Mas todas as opções sobre um possível chumbo não afastam a questão de fundo. E essa questão de fundo prende-se com a esquizofrenia em que o PS vive há décadas, se calhar desde quando Mário Soares aceitou a vinda do FMI como moeda de troca da adesão à CEE, aceitando desmantelar o que se conseguira até 1975. Tentar a quadratura do circulo, entre ideais social-democratas e uma política euroliberal, não pode ter muitos resultados, senão aquele que está à vista. E até permite ao PSD – via Cavaco Silva – agitar com a estagnação do país... para continuar a afundá-lo ainda mais!
O PS deveria ter já aprendido com os erros que cometeu em 2008 (2ª versão do Código do Trabalho que aprofundou a da direita de 2003), com a política de 2010/11 que criou o terreno para Passos Coelho dizer que era pouco e que se tinha de ir mais longe; com a legitimação das políticas de 2012 aprovadas por Passos Coelho que tinham um único propósito – reduzir salários – pelas mais diversas vias.
É complicado? Alguém disse que poderia ser fácil? Mas para isso é que é urgente que todos se falem. Porque entretanto o país vai indo pelo cano abaixo, e os nossos jovens vão aparecendo no programa da Antena 1 “os portugueses no mundo”.
MISTIFICAÇÕES POUCO OU NADA INOCENTES - BE e PCP já haviam votado contra os PEC's 1, 2 e 3, que tiveram o apoio do PSD e do CDS. Sendo previsível que PCP e BE votassem contra o PEC 4, o PS/Sócrates contava com o voto dos do costume, PSD/CDS, que inesperadamente roeram a corda.
Procurou o PS/Sócrates qualquer entendimento com a esquerda? Não. Demitiu-se, sem procurar acordos ou apoio à esquerda, assim abrindo as portas ao Governo de Pedro & Paulo, que teve sempre o apoio parlamentar do PS/Tó Zé Seguro e Cisco Assis.
Não fosse a disponibilidade de PCP e Bloco para viabilizarem o Governo minoritário do PD/Costa e o Páf teria continuado a governar, com o apoio sucessivo de Cavaco e de Marcelo.
É um facto que o PS/Costa no Parlamento, tem sempre contado com o voto favorável do PSD e restante direita nas questões estruturantes, questões estas que têm contado com voto contra do PCP e Bloco.
Sendo assim, cabe perguntar. Porque carga de água Costa e outros altos dirigentes do PS, á revelia deste, contribuíram activa e objectivamente para a reeleição folgada de quem nunca escondeu ao que vinha?

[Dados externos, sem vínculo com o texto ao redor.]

import Summits.NavierStokesRegularity.NavierStokesRegularity.Theorems.PoloidalWindowDoorPoloidalWindowRigidityZShockRangeLocal
import Summits.NavierStokesRegularity.NavierStokesRegularity.Theorems.PoloidalWindowDoorPoloidalWindowRigidityZShockRangeLocalAntitone
import HarnessLib

/-!
# Crux K2 `PoloidalWindowRigidity` (stmt-NavierStokesRegularity-19708), line `z_shock` — R2 / R2½ IN THE ANALYTIC CATEGORY OF THE CLASS:
# an analytic, positive, monotone, NON-CONSTANT structure function on the compact value hull suffices

`--supports stmt-NavierStokesRegularity-19708 --as helper` (leafhand-ns-poloidalwindowdoor-3 g8, cell decomp-ns, 2026-08-31).  Class-free,
def-free, Mathlib + tree files only.  **No stub and no summit is closed by this file; Navier–Stokes regularity is NOT proved here (rung 0).**

WHY THIS FILE.  The class delivers the slope function of the autonomous thick window as a REAL-ANALYTIC function at the values of the slice
(`…ZShockHeightEvolution.heightEvolution_of_class_autonomy`), and the thick/twist clauses only say that it is not affine (genuine nonlinearity
SOMEWHERE).  The range-local rungs of `…ZShockRangeLocal` / `…ZShockRangeLocalAntitone` still carry four quantitative structure hypotheses
(`κlo`, `k₁`, continuity of `κ'`, «`κ'` not identically zero on every open subinterval»).  In the analytic category all four are AUTOMATIC
from qualitative data on the compact hull `[A, B]`: positivity, a sign of `deriv κ`, and `κ A ≠ κ B` (compactness gives the constants; the
identity principle `…ZShockRangeLocal.gn_deriv_of_analyticOnNhd` turns «non-constant» into genuine nonlinearity on every subinterval).  So the
1-D shadow (R2) and the supersonic oblique profiles (R2½) of the z_shock column are constant as soon as the analytic slope function is
one-signed-thick and non-affine on the value hull — the exact currency of the stub:

* `scalarWave_const_of_analytic_speed` / `scalarWave_const_of_analytic_speed_antitone` — R2, scalar currency: `κ` analytic at every point
  of `[A, B] ⊇ range w`, `κ > 0` on `[A, B]`, `deriv κ ≥ 0` (resp. `≤ 0`) on `[A, B]`, `κ A ≠ κ B`; `w` two-sided `C²`, `w_x, w_z` bounded ⇒
  `w` constant;
* `obliqueProfile_const_of_analytic_speed` / `obliqueProfile_const_of_analytic_speed_antitone` — R2½: `γ` analytic on `[A, B] ⊇ range Φ`,
  `0 < γ < κ₀²` on `[A, B]`, `deriv γ` one-signed on `[A, B]`, `γ A ≠ γ B` ⇒ the supersonic oblique profile `Φ` is constant.

[folklore] (compactness + identity principle + the tree's two-sided Lax/John theorems.)
-/

noncomputable section

namespace Summit.NavierStokesRegularity.NavierStokesRegularity.Theorems.PoloidalWindowDoorPoloidalWindowRigidityZShockRangeLocalAnalytic

-- the summit and its single sub-problem share the name (CONVENTIONS §1)
set_option linter.dupNamespace false

open Set Filter Topology Function
open Summit.NavierStokesRegularity.NavierStokesRegularity.Theorems.PoloidalWindowDoorPoloidalWindowRigidityZShockRangeLocal
open Summit.NavierStokesRegularity.NavierStokesRegularity.Theorems.PoloidalWindowDoorPoloidalWindowRigidityZShockRangeLocalAntitone

/-! ### Compactness bookkeeping on the hull -/

/-- On a compact hull an analytic structure function has: `HasDerivAt` with derivative `deriv κ`, continuous `deriv κ`, a positive lower
bound (if positive) and a bound on `|deriv κ|`. [folklore] -/
theorem analytic_hull_data {κ : ℝ → ℝ} {A B : ℝ} (hAB : A ≤ B) (hκ : AnalyticOnNhd ℝ κ (Icc A B))
    (hpos : ∀ v ∈ Icc A B, 0 < κ v) :
    (∀ v ∈ Icc A B, HasDerivAt κ (deriv κ v) v) ∧ ContinuousOn (deriv κ) (Icc A B) ∧
      (∃ κlo : ℝ, 0 < κlo ∧ ∀ v ∈ Icc A B, κlo ≤ κ v) ∧ ∃ k₁ : ℝ, ∀ v ∈ Icc A B, |deriv κ v| ≤ k₁ := by
  have hd : ∀ v ∈ Icc A B, HasDerivAt κ (deriv κ v) v := fun v hv => (hκ v hv).differentiableAt.hasDerivAt
  have hdc : ContinuousOn (deriv κ) (Icc A B) := hκ.deriv.continuousOn
  have hκc : ContinuousOn κ (Icc A B) := hκ.continuousOn
  obtain ⟨v₀, hv₀, hmin⟩ := isCompact_Icc.exists_isMinOn (nonempty_Icc.2 hAB) hκc
  obtain ⟨k₁, hk₁⟩ := isCompact_Icc.exists_bound_of_continuousOn hdc
  refine ⟨hd, hdc, ⟨κ v₀, hpos v₀ hv₀, fun v hv => hmin hv⟩, k₁, fun v hv => ?_⟩
  have h := hk₁ v hv
  rwa [Real.norm_eq_abs] at h

/-! ### R2 in the analytic category -/

/-- ★ **R2, scalar currency, ANALYTIC SPEED on the hull (`deriv κ ≥ 0`).**  `w : ℝ × ℝ → ℝ` two-sided `C²`, values in `[A, B]`,
`w_x, w_z` bounded, solving `w_zz = ∂ₓ(κ(w)² w_x)`; `κ` analytic at every point of `[A, B]`, positive there, `deriv κ ≥ 0` on `[A, B]` and
`κ A ≠ κ B`.  Then `w` is constant. [folklore] -/
theorem scalarWave_const_of_analytic_speed {w : ℝ × ℝ → ℝ} {κ : ℝ → ℝ} {A B W₁ W₂ : ℝ}
    (hw : ContDiff ℝ 2 w) (hrange : ∀ q, w q ∈ Icc A B) (hκ : AnalyticOnNhd ℝ κ (Icc A B))
    (hpde : ∀ q : ℝ × ℝ, fderiv ℝ (fun q' => fderiv ℝ w q' (1, 0)) q (1, 0) =
      fderiv ℝ (fun q' => κ (w q') ^ 2 * fderiv ℝ w q' (0, 1)) q (0, 1))
    (hpos : ∀ v ∈ Icc A B, 0 < κ v) (hmono : ∀ v ∈ Icc A B, 0 ≤ deriv κ v) (hne : κ A ≠ κ B)
    (hW₁ : ∀ q, |fderiv ℝ w q (0, 1)| ≤ W₁) (hW₂ : ∀ q, |fderiv ℝ w q (1, 0)| ≤ W₂) :
    ∀ q q' : ℝ × ℝ, w q = w q' := by
  have hAB : A ≤ B := (hrange 0).1.trans (hrange 0).2
  obtain ⟨hd, hdc, ⟨κlo, hκlo0, hκlo⟩, k₁, hk₁⟩ := analytic_hull_data hAB hκ hpos
  exact scalarWave_const_rangeLocal hw hrange hd hdc hpde hκlo0 hκlo hmono (gn_deriv_of_analyticOnNhd hκ hne) hk₁ hW₁ hW₂

/-- ★ **R2, scalar currency, ANALYTIC SPEED on the hull (`deriv κ ≤ 0`).** [folklore] -/
theorem scalarWave_const_of_analytic_speed_antitone {w : ℝ × ℝ → ℝ} {κ : ℝ → ℝ} {A B W₁ W₂ : ℝ}
    (hw : ContDiff ℝ 2 w) (hrange : ∀ q, w q ∈ Icc A B) (hκ : AnalyticOnNhd ℝ κ (Icc A B))
    (hpde : ∀ q : ℝ × ℝ, fderiv ℝ (fun q' => fderiv ℝ w q' (1, 0)) q (1, 0) =
      fderiv ℝ (fun q' => κ (w q') ^ 2 * fderiv ℝ w q' (0, 1)) q (0, 1))
    (hpos : ∀ v ∈ Icc A B, 0 < κ v) (hanti : ∀ v ∈ Icc A B, deriv κ v ≤ 0) (hne : κ A ≠ κ B)
    (hW₁ : ∀ q, |fderiv ℝ w q (0, 1)| ≤ W₁) (hW₂ : ∀ q, |fderiv ℝ w q (1, 0)| ≤ W₂) :
    ∀ q q' : ℝ × ℝ, w q = w q' := by
  have hAB : A ≤ B := (hrange 0).1.trans (hrange 0).2
  obtain ⟨hd, hdc, ⟨κlo, hκlo0, hκlo⟩, k₁, hk₁⟩ := analytic_hull_data hAB hκ hpos
  exact scalarWave_const_rangeLocal_antitone hw hrange hd hdc hpde hκlo0 hκlo hanti (gn_deriv_of_analyticOnNhd hκ hne) hk₁ hW₁ hW₂

/-! ### R2½ in the analytic category -/

/-- ★ **R2½, ANALYTIC SQUARED SPEED on the hull (`deriv γ ≥ 0`).**  `Φ : ℝ × ℝ → ℝ` `C²`, values in `[A, B]`, `∂₀Φ, ∂₁Φ` bounded,
solving `∂₀(γ(Φ)∂₀Φ) = ∂₁((κ₀² − γ(Φ))∂₁Φ)`; `γ` analytic at every point of `[A, B]`, `0 < γ < κ₀²` there (supersonic drift on the values),
`deriv γ ≥ 0` on `[A, B]`, `γ A ≠ γ B`.  Then `Φ` is constant. [folklore] -/
theorem obliqueProfile_const_of_analytic_speed {Φ : ℝ × ℝ → ℝ} {γ : ℝ → ℝ} {A B κ₀ Φ₁ Φ₂ : ℝ}
    (hΦ : ContDiff ℝ 2 Φ) (hrange : ∀ q, Φ q ∈ Icc A B) (hγ : AnalyticOnNhd ℝ γ (Icc A B))
    (hpde : ∀ q : ℝ × ℝ, fderiv ℝ (fun q' => γ (Φ q') * fderiv ℝ Φ q' (1, 0)) q (1, 0) =
      fderiv ℝ (fun q' => (κ₀ ^ 2 - γ (Φ q')) * fderiv ℝ Φ q' (0, 1)) q (0, 1))
    (hpos : ∀ r ∈ Icc A B, 0 < γ r) (hsuper : ∀ r ∈ Icc A B, γ r < κ₀ ^ 2)
    (hmono : ∀ r ∈ Icc A B, 0 ≤ deriv γ r) (hne : γ A ≠ γ B)
    (hΦ₁ : ∀ q, |fderiv ℝ Φ q (0, 1)| ≤ Φ₁) (hΦ₂ : ∀ q, |fderiv ℝ Φ q (1, 0)| ≤ Φ₂) :
    ∀ q q' : ℝ × ℝ, Φ q = Φ q' := by
  have hAB : A ≤ B := (hrange 0).1.trans (hrange 0).2
  obtain ⟨hd, hdc, ⟨γlo, hγlo0, hγlo⟩, g₁, hg₁⟩ := analytic_hull_data hAB hγ hpos
  exact obliqueProfile_const_of_supersonic_rangeLocal hΦ hrange hd hdc hpde hγlo0 hγlo hsuper hmono
    (gn_deriv_of_analyticOnNhd hγ hne) hg₁ hΦ₁ hΦ₂

/-- ★ **R2½, ANALYTIC SQUARED SPEED on the hull (`deriv γ ≤ 0`).** [folklore] -/
theorem obliqueProfile_const_of_analytic_speed_antitone {Φ : ℝ × ℝ → ℝ} {γ : ℝ → ℝ} {A B κ₀ Φ₁ Φ₂ : ℝ}
    (hΦ : ContDiff ℝ 2 Φ) (hrange : ∀ q, Φ q ∈ Icc A B) (hγ : AnalyticOnNhd ℝ γ (Icc A B))
    (hpde : ∀ q : ℝ × ℝ, fderiv ℝ (fun q' => γ (Φ q') * fderiv ℝ Φ q' (1, 0)) q (1, 0) =
      fderiv ℝ (fun q' => (κ₀ ^ 2 - γ (Φ q')) * fderiv ℝ Φ q' (0, 1)) q (0, 1))
    (hpos : ∀ r ∈ Icc A B, 0 < γ r) (hsuper : ∀ r ∈ Icc A B, γ r < κ₀ ^ 2)
    (hanti : ∀ r ∈ Icc A B, deriv γ r ≤ 0) (hne : γ A ≠ γ B)
    (hΦ₁ : ∀ q, |fderiv ℝ Φ q (0, 1)| ≤ Φ₁) (hΦ₂ : ∀ q, |fderiv ℝ Φ q (1, 0)| ≤ Φ₂) :
    ∀ q q' : ℝ × ℝ, Φ q = Φ q' := by
  have hAB : A ≤ B := (hrange 0).1.trans (hrange 0).2
  obtain ⟨hd, hdc, ⟨γlo, hγlo0, hγlo⟩, g₁, hg₁⟩ := analytic_hull_data hAB hγ hpos
  exact obliqueProfile_const_of_supersonic_rangeLocal_antitone hΦ hrange hd hdc hpde hγlo0 hγlo hsuper hanti
    (gn_deriv_of_analyticOnNhd hγ hne) hg₁ hΦ₁ hΦ₂

end Summit.NavierStokesRegularity.NavierStokesRegularity.Theorems.PoloidalWindowDoorPoloidalWindowRigidityZShockRangeLocalAnalytic

end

Se Costa acredita que em novas eleições terá maioria absoluta, o que nunca sucedeu nem antes nem depois do 1º Governo de Sócrates, parte duma base não realista, pois terá o desapoio militante do actual Presidente da República e da comunicação social, interessados no ressurgimento do chamado Bloco Central entre PS e PSD, sob o comando deste ou dum Governo viabilizado pelo Chega, digam Rangélico e Rio o que disserem.
O João Ramos Almeida, usa na sua argumentação pressupostos que não tem sustentação nos factos.
Afirma que: "Governo se mostra incapaz de...de mudar a lei laboral que, como os próprios socialistas admitem, promove os baixos salários e desequilibra a relação laboral."
Omite que o governo tinha em discussão pública para submeter á aprovação do parlamento a "Agenda para o Trabalho Digno" que introduz mais de 60 alterações à legislação laboral e entre elas:
"o prolongamento, para 2024, da suspensão dos prazos de sobrevivência das convenções colectivas para 2024".
Na fase de negociação do OE com o PCP o governo comunicou publicamente que tinha aceitado que essa suspensão se mantivesse "sine die";
Fonte: https://www.portugal.gov.pt/download-ficheiros/ficheiro.aspx?v=%3d%3dBQAAAB%2bLCAAAAAAABAAzNDI2MgUAmp2vnQUAAAA%3d
Pelas declarações de Jeronimo de Sousa, parece que o PCP só agora se deu conta do enorme erro que cometeu. (esperar isso do BE, é inútil. Eles nunca erram. são sempre os outros).
Não só queimaram as pontes para um novo entendimento à esquerda, no curto prazo, como correm o risco de se tornarem irrelevantes na influência das políticas públicas.
Se há uma coisa que ninguém tem duvidas é que das novas eleições só vai resultar uma de duas soluções: ou um governo de maioria de direita ou um outro governo do PS. E em nenhuma delas o BE e o PCP vão estar em melhores condições para fazer avançar a sua agenda, do que estiveram nestes ultimos 6 anos.
Ainda custa acreditar como foi possível, mas agora só resta fazerem gestão de danos.
Caro Tavares de Moura,
Quando à lei laboral, parece-me que o PS está bem longe de "destroicar" a legislação. Não inverte na totalidade as compensações por despedimento, não inverte na totalidade a compensação por trabalho suplementar nem o descanso por esse trabalho realizado; não inverte os cortes no subsídio de desemprego; não inverte a desregulação dos tempos de trabalho; e, sem querer ser exaustivo, não inverte totalmente o que foi feito na contratação colectiva, porque simplesmente teve uma participação actuante desde 2008 (e o PS não quer colocar-se nessa posição de ter de põr em causa a sua actuação). Suspender sine die a possibilidade de caducidade era uma possibilidade de diálogo, mas pouco convicta pelas razões já invocadas. Por alguma razão era ... uma "suspensão". Dava para os dois lados: para o diálogo à esquerda e para Bruxelas...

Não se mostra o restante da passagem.